Third, SLS components were included in the search for literals to be added to or removed from a clause. Stochastic search was included in both hill climbing and relational pathfinding algorithms for specializing clauses. In the first case, when the move is stochastic, literals from the Bottom Clause are randomized and the first literal found that improve the score is added to the clause. In relational pathfinding, paths created from the Bottom Clause and a positive instance are randomized. In this work, we used both algorithms cooperating with each other, when relational pathfinding was applicable. We noticed from the empirical evaluation that, this approach is more likely to improve the accuracies, reaching higher values than the deterministic approach, than to reduce the runtime. Actually, in two datasets the running time was higher than the deterministic approach.

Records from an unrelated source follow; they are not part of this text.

import Mathlib
import Summits.Ventures.HodgeRepro2.A2Separation
import Summits.Ventures.HodgeRepro2.A2Primitive

/-!
# T6A2Conj — sub-claim A2, the Galois-indexed embeddings of a Galois CM field, the eigenvalue sets
`Λ`, `Λ_W ⊂ K` of Lemma A4.2.2 with their `Gal(K/ℚ)`-stability, and the separation of Lemma A4.2.1

Cell pub-hodge-repro2, Tier 6 (README §10), seat t6-p2 (A2 owner). Carrier-free (number-field algebra only;
no interface import). Definition lane: `emb`, `cc`, `Lam`, `LamW`, `Separates`, `comparisons`.

* `emb K τ₁ g = τ₁ ∘ g` — for `K/ℚ` Galois every complex embedding is of this form (used by the A1 glue);
  `emb_injective`.
* `cc K` — Mathlib's complex conjugation of the CM field (`NumberField.IsCMField.complexConj`) as a
  `ℚ`-automorphism; `emb_cc_trans` / `conjugate_emb`: `τ₁ ∘ (cc ∘ g) = conj (τ₁ ∘ g)`, so the conjugate pairs
  of embeddings are `{g, cc ∘ g}` (TIER4 A0.1: `σ̄ = σ ∘ c`); `cc_trans_ne`: `cc ∘ g ≠ g`.
* `Lam K x = {g(x) g'(x) : g ≠ g'}`, `LamW K x = {g(x) · (cc∘g)(x)}` — the eigenvalue sets of Lemma A4.2.2
  read in `K` (their images under `τ₁` are the eigenvalues of `[x]^*` on `H²(A_i, ℂ)`); `Lam_stable`,
  `LamW_stable` — both are `Gal(K/ℚ)`-stable (Lemma A4.2.2 (ii), the rationality input of p6's
  `A2Galois.exists_polynomial_map_eq_lagrangeIndicator`); `LamW_subset_Lam`.
* `Separates K x` — LEMMA A4.2.1 as a property: the pair value `g(x)(cc∘g)(x)` is attained only by the
  ordered pairs `(g, cc∘g)`, `(cc∘g, g)`; `exists_separates` — such an `x` exists (p6's
  `A2Separation.exists_separation_le_card` at a primitive element, `x = t + a`); `mem_LamW_iff`,
  `eq_or_eq_cc_trans_of_pair_eq` — the consequences used by the projector.

Imports p6's ACCEPTED `A2Separation` / `A2Primitive` (glue, nothing restated). No `sorry`; standard axioms.
-/
namespace Summit.Ventures.HodgeRepro2.T6.A2Conj

open NumberField Polynomial

variable (K : Type*) [Field K] [NumberField K]

/-- The embedding `τ₁ ∘ g : K → ℂ` attached to `g ∈ Gal(K/ℚ)` and a base embedding `τ₁`
(for `K/ℚ` Galois every embedding is of this form). -/
noncomputable def emb (τ₁ : K →+* ℂ) (g : K ≃ₐ[ℚ] K) : K →+* ℂ := τ₁.comp (g : K →ₐ[ℚ] K).toRingHom

/-- `emb τ₁ g x = τ₁ (g x)`. -/
theorem emb_apply (τ₁ : K →+* ℂ) (g : K ≃ₐ[ℚ] K) (x : K) : emb K τ₁ g x = τ₁ (g x) := rfl

/-- `g ↦ τ₁ ∘ g` is injective. -/
theorem emb_injective (τ₁ : K →+* ℂ) : Function.Injective (emb K τ₁) := by
  intro g g' h
  ext x
  exact τ₁.injective (congrArg (fun φ => φ x) h)

variable [IsCMField K]

/-- Complex conjugation of the CM field `K` as a `ℚ`-automorphism (Mathlib `IsCMField.complexConj`). -/
noncomputable def cc : K ≃ₐ[ℚ] K := (IsCMField.complexConj K).restrictScalars ℚ

/-- `cc K x = complexConj K x`. -/
theorem cc_apply (x : K) : cc K x = IsCMField.complexConj K x := rfl

/-- Complex conjugation is an involution: `cc (cc x) = x`. -/
theorem cc_cc (x : K) : cc K (cc K x) = x := IsCMField.complexConj_apply_apply K x

/-- `cc ∘ (cc ∘ g) = g`. -/
theorem cc_trans_cc_trans (g : K ≃ₐ[ℚ] K) : (cc K).trans ((cc K).trans g) = g := by
  ext x
  simp [AlgEquiv.trans_apply, cc_cc]

/-- The embedding attached to `cc ∘ g` is the complex conjugate of the one attached to `g`:
`τ₁(g(c̄ x)) = conj (τ₁ (g x))` (Mathlib `complexEmbedding_complexConj`). -/
theorem emb_cc_trans (τ₁ : K →+* ℂ) (g : K ≃ₐ[ℚ] K) (x : K) :
    emb K τ₁ ((cc K).trans g) x = (starRingEnd ℂ) (emb K τ₁ g x) := by
  rw [emb_apply, AlgEquiv.trans_apply, cc_apply, emb_apply]
  exact IsCMField.complexEmbedding_complexConj K (emb K τ₁ g) x

/-- `conjugate (emb τ₁ g) = emb τ₁ (cc ∘ g)` (the conjugate embedding of p1's `IsCMType`). -/
theorem conjugate_emb (τ₁ : K →+* ℂ) (g : K ≃ₐ[ℚ] K) :
    ComplexEmbedding.conjugate (emb K τ₁ g) = emb K τ₁ ((cc K).trans g) := by
  ext x
  rw [ComplexEmbedding.conjugate_coe_eq, emb_cc_trans]

/-- `cc ∘ g ≠ g` (complex conjugation is not the identity). -/
theorem cc_trans_ne (g : K ≃ₐ[ℚ] K) : (cc K).trans g ≠ g := by
  intro h
  apply IsCMField.complexConj_ne_one K
  ext x
  have := congrArg (fun e => g.symm (e x)) h
  simpa [AlgEquiv.trans_apply, cc_apply] using this

section sets

variable [DecidableEq K] [DecidableEq (K ≃ₐ[ℚ] K)]

/-- `Λ = {g(x) g'(x) : g ≠ g'} ⊂ K`: the eigenvalues of `[x]^*` on `H²(A_i)` read in `K` via `τ₁`
(TIER4 Lemma A4.2.2: `Λ = {σ(x)σ'(x) : σ ≠ σ'}`). -/
noncomputable def Lam (x : K) : Finset K :=
  (Finset.univ.filter fun p : (K ≃ₐ[ℚ] K) × (K ≃ₐ[ℚ] K) => p.1 ≠ p.2).image fun p => p.1 x * p.2 x

/-- `Λ_W = {g(x) · (cc ∘ g)(x) : g} ⊂ K`: the conjugate-pair eigenvalues `σ(x)σ̄(x)`. -/
noncomputable def LamW (x : K) : Finset K :=
  Finset.univ.image fun g : K ≃ₐ[ℚ] K => g x * ((cc K).trans g) x

omit [IsCMField K] in
/-- `g(x) g'(x) ∈ Λ` for `g ≠ g'`. -/
theorem mem_Lam_of_ne (x : K) {g g' : K ≃ₐ[ℚ] K} (h : g ≠ g') : g x * g' x ∈ Lam K x :=
  Finset.mem_image.mpr ⟨(g, g'), Finset.mem_filter.mpr ⟨Finset.mem_univ _, h⟩, rfl⟩

omit [DecidableEq (K ≃ₐ[ℚ] K)] in
/-- `g(x) · (cc∘g)(x) ∈ Λ_W`. -/
theorem pair_mem_LamW (x : K) (g : K ≃ₐ[ℚ] K) : g x * ((cc K).trans g) x ∈ LamW K x :=
  Finset.mem_image.mpr ⟨g, Finset.mem_univ _, rfl⟩

/-- `Λ_W ⊆ Λ` (a conjugate pair consists of two distinct embeddings). -/
theorem LamW_subset_Lam (x : K) : LamW K x ⊆ Lam K x := by
  intro y hy
  obtain ⟨g, -, rfl⟩ := Finset.mem_image.mp hy
  exact mem_Lam_of_ne K x (cc_trans_ne K g).symm

omit [IsCMField K] in
/-- `Λ` is `Gal(K/ℚ)`-stable: `h(g(x)g'(x)) = (h∘g)(x)(h∘g')(x)`. -/
theorem Lam_stable (x : K) (h : K ≃ₐ[ℚ] K) : ∀ y ∈ Lam K x, h y ∈ Lam K x := by
  intro y hy
  obtain ⟨p, hp, rfl⟩ := Finset.mem_image.mp hy
  have hne : p.1 ≠ p.2 := (Finset.mem_filter.mp hp).2
  rw [map_mul]
  refine mem_Lam_of_ne K x (g := p.1.trans h) (g' := p.2.trans h) ?_
  intro heq
  apply hne
  ext z
  have := congrArg (fun e => h.symm (e z)) heq
  simpa [AlgEquiv.trans_apply] using this

omit [DecidableEq (K ≃ₐ[ℚ] K)] in
/-- `Λ_W` is `Gal(K/ℚ)`-stable (complex conjugation commutes with every automorphism of a CM field). -/
theorem LamW_stable (x : K) (h : K ≃ₐ[ℚ] K) : ∀ y ∈ LamW K x, h y ∈ LamW K x := by
  intro y hy
  obtain ⟨g, -, rfl⟩ := Finset.mem_image.mp hy
  rw [map_mul]
  have : h (((cc K).trans g) x) = ((cc K).trans (g.trans h)) x := by
    simp [AlgEquiv.trans_apply]
  rw [this]
  exact pair_mem_LamW K x (g.trans h)

end sets


section separation

variable [DecidableEq (K ≃ₐ[ℚ] K)]

/-- LEMMA A4.2.1 (separation of the three conjugate pairs), as a property of `x ∈ K`: the conjugate-pair
eigenvalue `g(x)·(cc∘g)(x)` is attained only by the ordered pairs `(g, cc∘g)` and `(cc∘g, g)`. -/
def Separates (x : K) : Prop :=
  ∀ g : K ≃ₐ[ℚ] K, ∀ p : (K ≃ₐ[ℚ] K) × (K ≃ₐ[ℚ] K), p.1 ≠ p.2 →
    g x * ((cc K).trans g) x = p.1 x * p.2 x → p = (g, (cc K).trans g) ∨ p = ((cc K).trans g, g)

/-- The comparison set of Lemma A4.2.1: `((g, cc∘g), (g', g''))` with `g' ≠ g''` and `{g', g''} ≠ {g, cc∘g}`. -/
noncomputable def comparisons : Finset (((K ≃ₐ[ℚ] K) × (K ≃ₐ[ℚ] K)) × (K ≃ₐ[ℚ] K) × (K ≃ₐ[ℚ] K)) :=
  Finset.univ.filter fun q => q.1.2 = (cc K).trans q.1.1 ∧ q.2.1 ≠ q.2.2 ∧
    q.2 ≠ (q.1.1, (cc K).trans q.1.1) ∧ q.2 ≠ ((cc K).trans q.1.1, q.1.1)

/-- LEMMA A4.2.1: a separating element exists (p6's `A2Separation.exists_separation_le_card` on the
evaluation `g ↦ g(a)` at a primitive element `a`, with `x = t + a`). -/
theorem exists_separates : ∃ x : K, Separates K x := by
  obtain ⟨a, ha⟩ := Summit.Ventures.HodgeRepro2.A2Primitive.exists_generator K
  have hinj : Function.Injective fun g : K ≃ₐ[ℚ] K => g a := by
    have h1 := Summit.Ventures.HodgeRepro2.A2Primitive.embedding_eval_injective (L := K) ha
    intro g g' h
    exact AlgEquiv.coe_toAlgHom_injective (h1 (by simpa using h))
  obtain ⟨t, -, ht⟩ := Summit.Ventures.HodgeRepro2.A2Separation.exists_separation_le_card
    (fun g : K ≃ₐ[ℚ] K => g a) hinj (comparisons K) (by
      intro q hq
      simp only [comparisons, Finset.mem_filter, Finset.mem_univ, true_and] at hq
      obtain ⟨h1, -, h3, h4⟩ := hq
      refine ⟨fun h => h3 ?_, fun h => h4 ?_⟩
      · exact Prod.ext h.1.symm (by rw [← h.2, h1])
      · exact Prod.ext (by rw [← h.2, h1]) h.1.symm)
  refine ⟨(t : K) + a, ?_⟩
  intro g p hp heq
  by_contra hcon
  have hcon' : p ≠ (g, (cc K).trans g) ∧ p ≠ ((cc K).trans g, g) := by
    constructor
    · intro h; exact hcon (Or.inl h)
    · intro h; exact hcon (Or.inr h)
  have hq : ((g, (cc K).trans g), p) ∈ comparisons K := by
    simp only [comparisons, Finset.mem_filter, Finset.mem_univ, true_and]
    exact ⟨hp, hcon'.1, hcon'.2⟩
  have := ht _ hq
  apply this
  simpa [map_add, map_natCast] using heq

variable [DecidableEq K]

omit [DecidableEq (K ≃ₐ[ℚ] K)] in
/-- For a separating `x` and `g' ≠ g''`: `g'(x)g''(x) ∈ Λ_W` iff `(g', g'') = (g, cc∘g)` for some `g`. -/
theorem mem_LamW_iff {x : K} (hx : Separates K x) (p : (K ≃ₐ[ℚ] K) × (K ≃ₐ[ℚ] K)) (hp : p.1 ≠ p.2) :
    p.1 x * p.2 x ∈ LamW K x ↔ ∃ g : K ≃ₐ[ℚ] K, p = (g, (cc K).trans g) := by
  constructor
  · intro h
    obtain ⟨g, -, hg⟩ := Finset.mem_image.mp h
    rcases hx g p hp hg with h1 | h1
    · exact ⟨g, h1⟩
    · refine ⟨(cc K).trans g, ?_⟩
      rw [h1, cc_trans_cc_trans]
  · rintro ⟨g, rfl⟩
    exact pair_mem_LamW K x g

omit [DecidableEq (K ≃ₐ[ℚ] K)] [DecidableEq K] in
/-- For a separating `x`: equal conjugate-pair eigenvalues come from the same pair. -/
theorem eq_or_eq_cc_trans_of_pair_eq {x : K} (hx : Separates K x) {g g' : K ≃ₐ[ℚ] K}
    (h : g x * ((cc K).trans g) x = g' x * ((cc K).trans g') x) :
    g' = g ∨ g' = (cc K).trans g := by
  rcases hx g (g', (cc K).trans g') (cc_trans_ne K g').symm h with h1 | h1
  · exact Or.inl (congrArg Prod.fst h1)
  · exact Or.inr (congrArg Prod.fst h1)

end separation

end Summit.Ventures.HodgeRepro2.T6.A2Conj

The reasons for that are mainly due to the Bottom clause: either it is small or with few valid literals according to the modes, and, therefore, does not produce a large search space of literals, or it is large but in this case the use of stochastic move takes more iterations to converge than the original approach. Once again, it is better to always make random moves, instead of alternating them with greedy approaches.

To sum up, we showed in this paper that the revision process is able to improve the initial score of theories, in three scenarios: (1) with a human crafted initial theory, (2) with initial theories generated from training sets with reduced size and (3) with initial theories generated from the same set of examples provided to the revision system. Moreover, in several cases the stochastic algorithms were able to reduce the runtime while still improving the accuracy of the initial theories. Additionally, in some experiments the stochastic algorithms were able to achieve even higher accuracies than the deterministic approach. Putting our contribution together with the fast development of rich knowledge bases in areas such as biology  (Muggleton 2005), suggests a strong case for theory revision.

There is a number of open directions for future work. First, we observed that the successful results obtained by YAVFORTE benefit from (1) the use of specialization and generalization operators, both at the clause and theory level; and (2) the use of stochastic search. We would like to investigate whether these techniques can be as effective on other ILP settings, such as learning from scratch or when using different theory revision algorithms. We believe that the rapid progress in stochastic search deserves further research in ILP.

Second, we would like to add to YAVFORTE rapid randomized restart strategies, already employed in ILP (Železný et al. 2006), that would avoid being stuck in unproductive refinements by restarting after a certain criteria from another random point.

Third, we would like to develop general mechanisms for obtaining initial theories from experts, supported by the recent progress in collective intelligence (Woolley et al. 2010). Also, some domains receive data in streams and we believe that they could benefit from an incremental revision process. Finally, we believe that it is straightforward to apply the stochastic local methods developed here when revising probabilistic logical models, starting, for example, from PFORTE (Paes et al. 2005) and BFORTE (Paes 2011) systems.